[Material provided — start]
import Summits.QuantumAdvantage.QuantumAdvantage.Theorems.SosSandwichPseudoBoundedAAClassicalCornerSpectralDuality
import Summits.QuantumAdvantage.QuantumAdvantage.Theorems.SosSandwichPseudoBoundedAABooleanCorner
import Literature.Computability.QuantumComplexity.AaronsonAmbainisMoments
import HarnessLib

/-!
# Crux `PseudoBoundedAA` (stmt-QuantumAdvantage-15237, route SosSandwich) — classical corner: the `Φ_max` law in the
# crux's own vocabulary, `16·Var[p]² ≤ 4·max_k Φ(t_k) · Σⱼ δ̄ⱼ Infⱼ[p]`

Support file (`--supports stmt-QuantumAdvantage-15237`): the mixture theorem of `…ClassicalCornerSpectralDuality.lean`
(`sixteen_var_sq_le_four_phiMax_mul`, Fourier-side) restated with the tree's `boolVariance` / `influence` of
`AaronsonAmbainis.lean` (the route items' inline `avg`/`ev` by `rfl`), i.e. in the same currency as the hands' laws
`…ClassicalCornerSensitivityOSSS.sixteen_variance_sq_le_avgSensitivity_mul` (`C₀ = Ī`) and
`…ClassicalCornerQueryOSSS.sixteen_variance_sq_le_sum_queryProb_mul` (`C₀ = Σⱼ δ̄ⱼ`):

* `boolVariance_eq_sum_nonempty_sq` — `Var[p] = Σ_{S≠∅} p̂(S)²` for the cube values of a polynomial;
* **`sixteen_variance_sq_le_four_phiMax_mul`** — if `p` is on the cube a mixture `Σ_k w_k [t_k accepts]` (`w ≥ 0`,
  `Σ w ≤ 1`) and every tree has spectral constant `Φ(t_k) = Σ_{S≠∅} F̂_k(S)²/δ_{t_k}(S) ≤ M`, then
  `16·Var[p]² ≤ 4M · Σⱼ δ̄ⱼ·Infⱼ[p]`, `δ̄ⱼ = Σ_k w_k #{x : j ∈ t_k.queries x}/2^N`.
  With `not_exists_bilinear_osss` (`sup_t Φ(t) = ∞`, `…L2OSSSNoGoBalanced.lean`) this brackets exactly what the per-tree
  route can give: an absolute `C₀` on every class of trees with bounded `Φ`, and nothing uniform in the depth.

Honest label: calibration inside the classical corner of an open conjecture; no stub, crux or summit is closed.
Sources: R. O'Donnell, *Analysis of Boolean Functions* (2014) §1.4, §3.4, §8.6; O'Donnell–Saks–Schramm–Servedio,
FOCS 2005, Thm 3.2; S. Aaronson, A. Ambainis, arXiv:0911.0996, Thm 8 and remark.
-/

set_option linter.dupNamespace false

noncomputable section

namespace Summit.QuantumAdvantage.QuantumAdvantage.Theorems.SosSandwich

open Finset Function
open Literature.Computability.Complexity Literature.Computability.QuantumComplexity
open Literature.Computability.Complexity.LowDegree (cubeFourierCoeff)

namespace ClassicalCornerSpectralDuality

variable {N : ℕ}

/-- `Var[p] = Σ_{S≠∅} p̂(S)²` for the cube values `evalBool p` of a real polynomial. [cite: ODonnell2014, §1.4] -/
theorem boolVariance_eq_sum_nonempty_sq (p : MvPolynomial (Fin N) ℝ) :
    boolVariance p =
      ∑ S ∈ Finset.univ.filter (fun S : Finset (Fin N) => S.Nonempty), cubeFourierCoeff (evalBool p) S ^ 2 := by
  rw [ClassicalCornerSpectralL1.varFourier_eq, boolVariance_eq_avg_sq_sub]
  unfold boolAvg
  rw [sq, Finset.sum_congr rfl fun x _ => (sq (evalBool p x)).symm]

/-- **The `Φ_max` law on the classical corner.**  If the real polynomial `p` is on the cube a mixture
`p(x) = Σ_{k∈s} w_k·[t_k accepts x]` with `w_k ≥ 0`, `Σ w_k ≤ 1`, and every tree's spectral constant satisfies
`Σ_{S≠∅} F̂_k(S)²/δ_{t_k}(S) ≤ M`, then `16·Var[p]² ≤ 4M · Σⱼ δ̄ⱼ·Infⱼ[p]` with
`δ̄ⱼ = Σ_k w_k #{x : j ∈ t_k.queries x}/2^N`. [cite: ODonnell2014, §8.6] [cite: OdonnellEtAl2005, Thm 3.2] -/
theorem sixteen_variance_sq_le_four_phiMax_mul {ι : Type*} (s : Finset ι) (w : ι → ℝ)
    (hw : ∀ k ∈ s, 0 ≤ w k) (hw1 : ∑ k ∈ s, w k ≤ 1) (t : ι → DecisionTree N) (p : MvPolynomial (Fin N) ℝ)
    (hp : ∀ x, evalBool p x = ∑ k ∈ s, w k * (if (t k).eval x = true then (1 : ℝ) else 0)) (M : ℝ)
    (hM : ∀ k ∈ s, ∑ S ∈ Finset.univ.filter (fun S : Finset (Fin N) => S.Nonempty),
        cubeFourierCoeff (fun x => if (t k).eval x = true then (1 : ℝ) else 0) S ^ 2 /
          ∑ j ∈ S, ((Finset.univ.filter fun x : Fin N → Bool => j ∈ (t k).queries x).card : ℝ) / (2 : ℝ) ^ N ≤ M) :
    16 * boolVariance p ^ 2 ≤
      4 * M * ∑ j, (∑ k ∈ s, w k *
          (((Finset.univ.filter fun x : Fin N → Bool => j ∈ (t k).queries x).card : ℝ) / (2 : ℝ) ^ N)) *
        influence j p := by
  have h := sixteen_var_sq_le_four_phiMax_mul s w hw hw1 t
    (fun k x => if (t k).eval x = true then (1 : ℝ) else 0) (fun k x => rfl) (evalBool p) hp M hM
  rw [← boolVariance_eq_sum_nonempty_sq] at h
  refine h.trans (le_of_eq ?_)
  congr 1
  refine Finset.sum_congr rfl fun j _ => ?_
  rw [BooleanCorner.sum_sq_update_eq_influence p j, mul_div_cancel_left₀ _ (by positivity)]

end ClassicalCornerSpectralDuality

end Summit.QuantumAdvantage.QuantumAdvantage.Theorems.SosSandwich

end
[Material provided — finish]
## Exercise description
From the records above, transcribe exactly the run of lines that opens with the line holding "rw [sq, Finset.sum_congr" and closes with the line holding "on the classical", both included.

## Problem solution
  rw [sq, Finset.sum_congr rfl fun x _ => (sq (evalBool p x)).symm]

/-- **The `Φ_max` law on the classical corner.**  If the real polynomial `p` is on the cube a mixture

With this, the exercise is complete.